==== Record set

import Mathlib
import Summits.ValiantsHypothesis.ValiantsHypothesis.Theorems.LacunarySymmetroidMatrixDescartesGramDualSigned

/-!
# `MatrixDescartes` (stmt-ValiantsHypothesis-18050) — Gram duality, part 11: THE CRUX'S OWN CURRENCY — every
# lacunary symmetric pencil `Σ_l X^{d_l} S_l` with ONE non-degenerate letter is a base-plus-signed-column word,
# hence root-equivalent to its Gram dual

HONEST FRAMING.  Cell `pub-symmetroid`, seat `val-sym-mdr-p2` (gen 19); helper file `--supports` the crux
`Theses.LacunarySymmetroid.MatrixDescartes` (OPEN), NO closure claim; companion of `…GramDualSigned`.  It writes the
crux's pencils `Σ_{l<K} X^{d_l} S_l` (`S_l` real symmetric `m × m`) in the signed column form of the Gram-duality files,
so that all their laws (same positive zeros as the dual, splitting, frame, effective size) apply verbatim to pencils
as typed in `Theses.LacunarySymmetroid.MatrixDescartes`.  Nothing here bears on the crux in its window,
`stub_twoSided`, `DoorA26` / `DoorA34`, registers, or `VP ≠ VNP`.

* **`pencil_eq_base_add_signedPart` (SIGNED COLUMN FORM OF A PENCIL).**  For symmetric (= hermitian over `ℝ`)
  letters `S_l` and any distinguished index `l₀`:
  `Σ_l X^{d_l} S_l = X^{d_{l₀}} S_{l₀} + U · diag(σ_t X^{δ_t}) · Uᵀ`, the columns `t = (l, i)` running over the
  eigenvectors `i` of the letters `l ≠ l₀` with NON-ZERO eigenvalue, `U_{·,t}` = that eigenvector, `σ_t` = its
  eigenvalue, `δ_t = d_l` (spectral theorem letter by letter; zero eigenvalues dropped so that all signs are non-zero).
* **`card_posRoots_pencil_eq_dual` (GRAM DUALITY FOR PENCILS).**  If moreover `det S_{l₀} ≠ 0` and `d_l ≤ E` for all
  `l`, then `Z₊(Σ_l X^{d_l} S_l) = Z₊(diag(σ_t⁻¹ X^{E−d_l(t)}) + X^{E−d_{l₀}} · UᵀS_{l₀}⁻¹U)`: the pencil has the positive
  zeros of a pencil of size `#{(l,i) : l ≠ l₀, λ_{l,i} ≠ 0} = Σ_{l≠l₀} rank S_l` whose letters are signed coordinate
  projectors (one per exponent `d_l`, `l ≠ l₀`) and ONE constant letter — the Gram matrix of all eigen-columns of the
  other letters in the metric `S_{l₀}⁻¹` — at the (reversed) exponent of `S_{l₀}`.
  (`card_cols_eq_sum_rank`: the dual size is `Σ_{l ≠ l₀} rank S_l`.)

[folklore] (spectral theorem + Sylvester).  Axioms `propext`, `Classical.choice`, `Quot.sound`.
-/

-- layout Summits/ValiantsHypothesis/ValiantsHypothesis forces the duplicated namespace component
set_option linter.dupNamespace false

namespace Summit.ValiantsHypothesis.ValiantsHypothesis.Theorems.LacunarySymmetroidMatrixDescartes

open Polynomial Matrix Finset
open scoped BigOperators

namespace GramDual

/-- the signed column part (file-local notation, as in `…GramDualSigned`) -/
local notation3 (prettyPrint := false) "𝕊[" U ", " σ ", " δ "]" =>
  ((U : Matrix _ _ ℝ).map Polynomial.C
      * Matrix.diagonal (fun j => Polynomial.C ((σ : _ → ℝ) j) * (Polynomial.X : Polynomial ℝ) ^ (δ j : ℕ))
      * ((U : Matrix _ _ ℝ).map Polynomial.C)ᵀ)

/-- the signed primal word (file-local notation, as in `…GramDualSigned`) -/
local notation3 (prettyPrint := false) "𝔽ₛ[" e ", " B ", " U ", " σ ", " δ "]" =>
  (((Polynomial.X : Polynomial ℝ) ^ (e : ℕ)) • (B : Matrix _ _ ℝ).map Polynomial.C + 𝕊[U, σ, δ])

/-- the signed dual word (file-local notation, as in `…GramDualSigned`) -/
local notation3 (prettyPrint := false) "𝔻ₛ[" E ", " e ", " B ", " U ", " σ ", " δ "]" =>
  (Matrix.diagonal (fun j => Polynomial.C (((σ : _ → ℝ) j)⁻¹) * (Polynomial.X : Polynomial ℝ) ^ ((E : ℕ) - δ j))
    + ((Polynomial.X : Polynomial ℝ) ^ ((E : ℕ) - (e : ℕ))) •
      ((U : Matrix _ _ ℝ)ᵀ * (B : Matrix _ _ ℝ)⁻¹ * (U : Matrix _ _ ℝ)).map Polynomial.C)

variable {K m : ℕ}

/-- Entry formula of a symmetric letter through its eigen-decomposition:
`(S l) a b = Σ_i P_{a i} λ_i P_{b i}`. [folklore] -/
theorem letter_apply_eq_sum (S : Fin K → Matrix (Fin m) (Fin m) ℝ) (hS : ∀ l, (S l).IsHermitian) (l : Fin K)
    (a b : Fin m) :
    S l a b = ∑ i, ((hS l).eigenvectorUnitary : Matrix (Fin m) (Fin m) ℝ) a i * (hS l).eigenvalues i
      * ((hS l).eigenvectorUnitary : Matrix (Fin m) (Fin m) ℝ) b i := by
  set P : Matrix (Fin m) (Fin m) ℝ := ((hS l).eigenvectorUnitary : Matrix (Fin m) (Fin m) ℝ) with hP
  have hCeq : S l = P * Matrix.diagonal (hS l).eigenvalues * star P := by
    simpa [Unitary.conjStarAlgAut_apply, hP] using (hS l).spectral_theorem
  conv_lhs => rw [hCeq]
  rw [Matrix.mul_apply]
  refine Finset.sum_congr rfl fun i _ => ?_
  rw [Matrix.mul_diagonal, Matrix.star_apply, star_trivial]

/-- **SIGNED COLUMN FORM OF A PENCIL.**  `Σ_l X^{d_l} S_l = X^{d_{l₀}} S_{l₀} + U diag(σ X^δ) Uᵀ` with columns the
eigenvectors of non-zero eigenvalue of the letters `l ≠ l₀`, signs the eigenvalues, exponents `d_l`. [folklore] -/
theorem pencil_eq_base_add_signedPart (d : Fin K → ℕ) (S : Fin K → Matrix (Fin m) (Fin m) ℝ)
    (hS : ∀ l, (S l).IsHermitian) (l₀ : Fin K) :
    (∑ l, ((Polynomial.X : Polynomial ℝ) ^ d l) • (S l).map Polynomial.C)
      = ((Polynomial.X : Polynomial ℝ) ^ d l₀) • (S l₀).map Polynomial.C
        + 𝕊[(Matrix.of fun (a : Fin m) (t : {li : Fin K × Fin m // li.1 ≠ l₀ ∧ (hS li.1).eigenvalues li.2 ≠ 0}) =>
              ((hS t.1.1).eigenvectorUnitary : Matrix (Fin m) (Fin m) ℝ) a t.1.2),
            (fun t : {li : Fin K × Fin m // li.1 ≠ l₀ ∧ (hS li.1).eigenvalues li.2 ≠ 0} =>
              (hS t.1.1).eigenvalues t.1.2),
            (fun t : {li : Fin K × Fin m // li.1 ≠ l₀ ∧ (hS li.1).eigenvalues li.2 ≠ 0} => d t.1.1)] := by
  classical
  -- abbreviations
  set P : Fin K → Matrix (Fin m) (Fin m) ℝ := fun l => ((hS l).eigenvectorUnitary : Matrix (Fin m) (Fin m) ℝ)
    with hP
  set lam : Fin K → Fin m → ℝ := fun l => (hS l).eigenvalues with hlam
  -- the summand of letter `l`, entry `(a,b)`, as a sum over eigen-columns
  have hletter : ∀ l (a b : Fin m), (((Polynomial.X : Polynomial ℝ) ^ d l) • (S l).map Polynomial.C) a b
      = ∑ i, Polynomial.C (P l a i) * (Polynomial.C (lam l i) * (Polynomial.X : Polynomial ℝ) ^ d l)
          * Polynomial.C (P l b i) := by
    intro l a b
    rw [Matrix.smul_apply, Matrix.map_apply, letter_apply_eq_sum S hS l a b, map_sum, smul_eq_mul,
      Finset.mul_sum]
    refine Finset.sum_congr rfl fun i _ => ?_
    rw [map_mul, map_mul]
    ring
  refine Matrix.ext fun a b => ?_
  rw [Matrix.add_apply, Matrix.sum_apply, ← Finset.add_sum_erase _ _ (Finset.mem_univ l₀)]
  congr 1
  -- right side: the signed column part, entry `(a,b)`
  have hR : (𝕊[(Matrix.of fun (a : Fin m) (t : {li : Fin K × Fin m // li.1 ≠ l₀ ∧ (hS li.1).eigenvalues li.2 ≠ 0}) =>
              P t.1.1 a t.1.2),
            (fun t : {li : Fin K × Fin m // li.1 ≠ l₀ ∧ (hS li.1).eigenvalues li.2 ≠ 0} => lam t.1.1 t.1.2),
            (fun t : {li : Fin K × Fin m // li.1 ≠ l₀ ∧ (hS li.1).eigenvalues li.2 ≠ 0} => d t.1.1)]) a b
      = ∑ t : {li : Fin K × Fin m // li.1 ≠ l₀ ∧ (hS li.1).eigenvalues li.2 ≠ 0},
          Polynomial.C (P t.1.1 a t.1.2) * (Polynomial.C (lam t.1.1 t.1.2) * (Polynomial.X : Polynomial ℝ) ^ d t.1.1)
            * Polynomial.C (P t.1.1 b t.1.2) := by
    rw [Matrix.mul_apply]
    refine Finset.sum_congr rfl fun t _ => ?_
    rw [Matrix.mul_diagonal, Matrix.transpose_apply, Matrix.map_apply, Matrix.map_apply, Matrix.of_apply,
      Matrix.of_apply]
  rw [hR]
  -- left side: sum over `l ≠ l₀` and all `i`; drop the zero eigenvalues; reindex by the subtype
  have hL : (∑ l ∈ Finset.univ.erase l₀, (((Polynomial.X : Polynomial ℝ) ^ d l) • (S l).map Polynomial.C) a b)
      = ∑ li ∈ ((Finset.univ.erase l₀) ×ˢ (Finset.univ : Finset (Fin m))).filter
            (fun li : Fin K × Fin m => lam li.1 li.2 ≠ 0),
          Polynomial.C (P li.1 a li.2) * (Polynomial.C (lam li.1 li.2) * (Polynomial.X : Polynomial ℝ) ^ d li.1)
            * Polynomial.C (P li.1 b li.2) := by
    rw [Finset.sum_filter_of_ne, Finset.sum_product]
    · exact Finset.sum_congr rfl fun l _ => hletter l a b
    · intro li _ hne h0
      apply hne
      rw [h0, map_zero, zero_mul, mul_zero, zero_mul]
  rw [hL]
  refine Finset.sum_subtype _ (fun li => ?_) (fun li : Fin K × Fin m =>
    Polynomial.C (P li.1 a li.2) * (Polynomial.C (lam li.1 li.2) * (Polynomial.X : Polynomial ℝ) ^ d li.1)
      * Polynomial.C (P li.1 b li.2))
  simp only [Finset.mem_filter, Finset.mem_product, Finset.mem_erase, Finset.mem_univ, and_true, ne_eq, hlam]

/-- **The dual size is `Σ_{l ≠ l₀} rank S_l`.** [folklore] -/
theorem card_cols_eq_sum_rank (S : Fin K → Matrix (Fin m) (Fin m) ℝ) (hS : ∀ l, (S l).IsHermitian) (l₀ : Fin K) :
    Fintype.card {li : Fin K × Fin m // li.1 ≠ l₀ ∧ (hS li.1).eigenvalues li.2 ≠ 0}
      = ∑ l ∈ Finset.univ.erase l₀, (S l).rank := by
  classical
  rw [Fintype.card_subtype]
  have h : (Finset.univ.filter fun li : Fin K × Fin m => li.1 ≠ l₀ ∧ (hS li.1).eigenvalues li.2 ≠ 0)
      = (Finset.univ.erase l₀).biUnion fun l =>
          (Finset.univ.filter fun i : Fin m => (hS l).eigenvalues i ≠ 0).map ⟨fun i => (l, i), fun i j h => by
            simpa using h⟩ := by
    ext ⟨l, i⟩
    simp only [Finset.mem_filter, Finset.mem_univ, true_and, Finset.mem_biUnion, Finset.mem_erase, Finset.mem_map,
      Function.Embedding.coeFn_mk, Prod.mk.injEq, ne_eq]
    constructor
    · rintro ⟨hl, hi⟩
      exact ⟨l, ⟨hl, trivial⟩, i, hi, rfl, rfl⟩
    · rintro ⟨l', ⟨hl', -⟩, i', hi', rfl, rfl⟩
      exact ⟨hl', hi'⟩
  rw [h, Finset.card_biUnion]
  · refine Finset.sum_congr rfl fun l _ => ?_
    rw [Finset.card_map, (hS l).rank_eq_card_non_zero_eigs, Fintype.card_subtype]
  · intro l _ l' _ hll'
    rw [Function.onFun, Finset.disjoint_left]
    intro x hx hx'
    simp only [Finset.mem_map, Finset.mem_filter, Finset.mem_univ, true_and, Function.Embedding.coeFn_mk] at hx hx'
    obtain ⟨i, -, rfl⟩ := hx
    obtain ⟨i', -, h⟩ := hx'
    exact hll' (Prod.mk.inj h).1.symm

/-- **GRAM DUALITY FOR PENCILS (the crux's currency).**  Symmetric letters, ONE of them non-degenerate
(`det S_{l₀} ≠ 0`), `d_l ≤ E`: `Z₊(Σ_l X^{d_l} S_l)` equals `Z₊` of the dual pencil
`diag(σ_t⁻¹X^{E−d_{l(t)}}) + X^{E−d_{l₀}}·UᵀS_{l₀}⁻¹U` of size `Σ_{l≠l₀} rank S_l` (columns = non-zero eigen-columns of
the other letters, `σ` = their eigenvalues). [folklore] -/
theorem card_posRoots_pencil_eq_dual (d : Fin K → ℕ) (S : Fin K → Matrix (Fin m) (Fin m) ℝ)
    (hS : ∀ l, (S l).IsHermitian) (l₀ : Fin K) (hS₀ : IsUnit (S l₀).det) (E : ℕ) (hE : ∀ l, d l ≤ E) :
    ((Matrix.det (∑ l, ((Polynomial.X : Polynomial ℝ) ^ d l) • (S l).map Polynomial.C)).roots.toFinset.filter
        (fun t => 0 < t)).card
      = ((Matrix.det (𝔻ₛ[E, d l₀, S l₀,
            (Matrix.of fun (a : Fin m) (t : {li : Fin K × Fin m // li.1 ≠ l₀ ∧ (hS li.1).eigenvalues li.2 ≠ 0}) =>
              ((hS t.1.1).eigenvectorUnitary : Matrix (Fin m) (Fin m) ℝ) a t.1.2),
            (fun t : {li : Fin K × Fin m // li.1 ≠ l₀ ∧ (hS li.1).eigenvalues li.2 ≠ 0} =>
              (hS t.1.1).eigenvalues t.1.2),
            (fun t : {li : Fin K × Fin m // li.1 ≠ l₀ ∧ (hS li.1).eigenvalues li.2 ≠ 0} => d t.1.1)])
          ).roots.toFinset.filter (fun t => 0 < t)).card := by
  classical
  rw [pencil_eq_base_add_signedPart d S hS l₀]
  have h := posRoots_base_eq (S l₀) hS₀
    (Matrix.of fun (a : Fin m) (t : {li : Fin K × Fin m // li.1 ≠ l₀ ∧ (hS li.1).eigenvalues li.2 ≠ 0}) =>
      ((hS t.1.1).eigenvectorUnitary : Matrix (Fin m) (Fin m) ℝ) a t.1.2)
    (fun t : {li : Fin K × Fin m // li.1 ≠ l₀ ∧ (hS li.1).eigenvalues li.2 ≠ 0} => (hS t.1.1).eigenvalues t.1.2)
    (fun t => t.2.2) (d l₀) E
    (fun t : {li : Fin K × Fin m // li.1 ≠ l₀ ∧ (hS li.1).eigenvalues li.2 ≠ 0} => d t.1.1) (hE l₀) (fun t => hE t.1.1)
  dsimp only at h ⊢
  rw [h]

end GramDual

end Summit.ValiantsHypothesis.ValiantsHypothesis.Theorems.LacunarySymmetroidMatrixDescartes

========

→ **Instructions for the task**: Return, please, the lines of the data from the first through the line containing "(gen 19); helper", both kept, exactly as they stand and nothing more.

→ **Your response**:
import Mathlib
import Summits.ValiantsHypothesis.ValiantsHypothesis.Theorems.LacunarySymmetroidMatrixDescartesGramDualSigned

/-!
# `MatrixDescartes` (stmt-ValiantsHypothesis-18050) — Gram duality, part 11: THE CRUX'S OWN CURRENCY — every
# lacunary symmetric pencil `Σ_l X^{d_l} S_l` with ONE non-degenerate letter is a base-plus-signed-column word,
# hence root-equivalent to its Gram dual

HONEST FRAMING.  Cell `pub-symmetroid`, seat `val-sym-mdr-p2` (gen 19); helper file `--supports` the crux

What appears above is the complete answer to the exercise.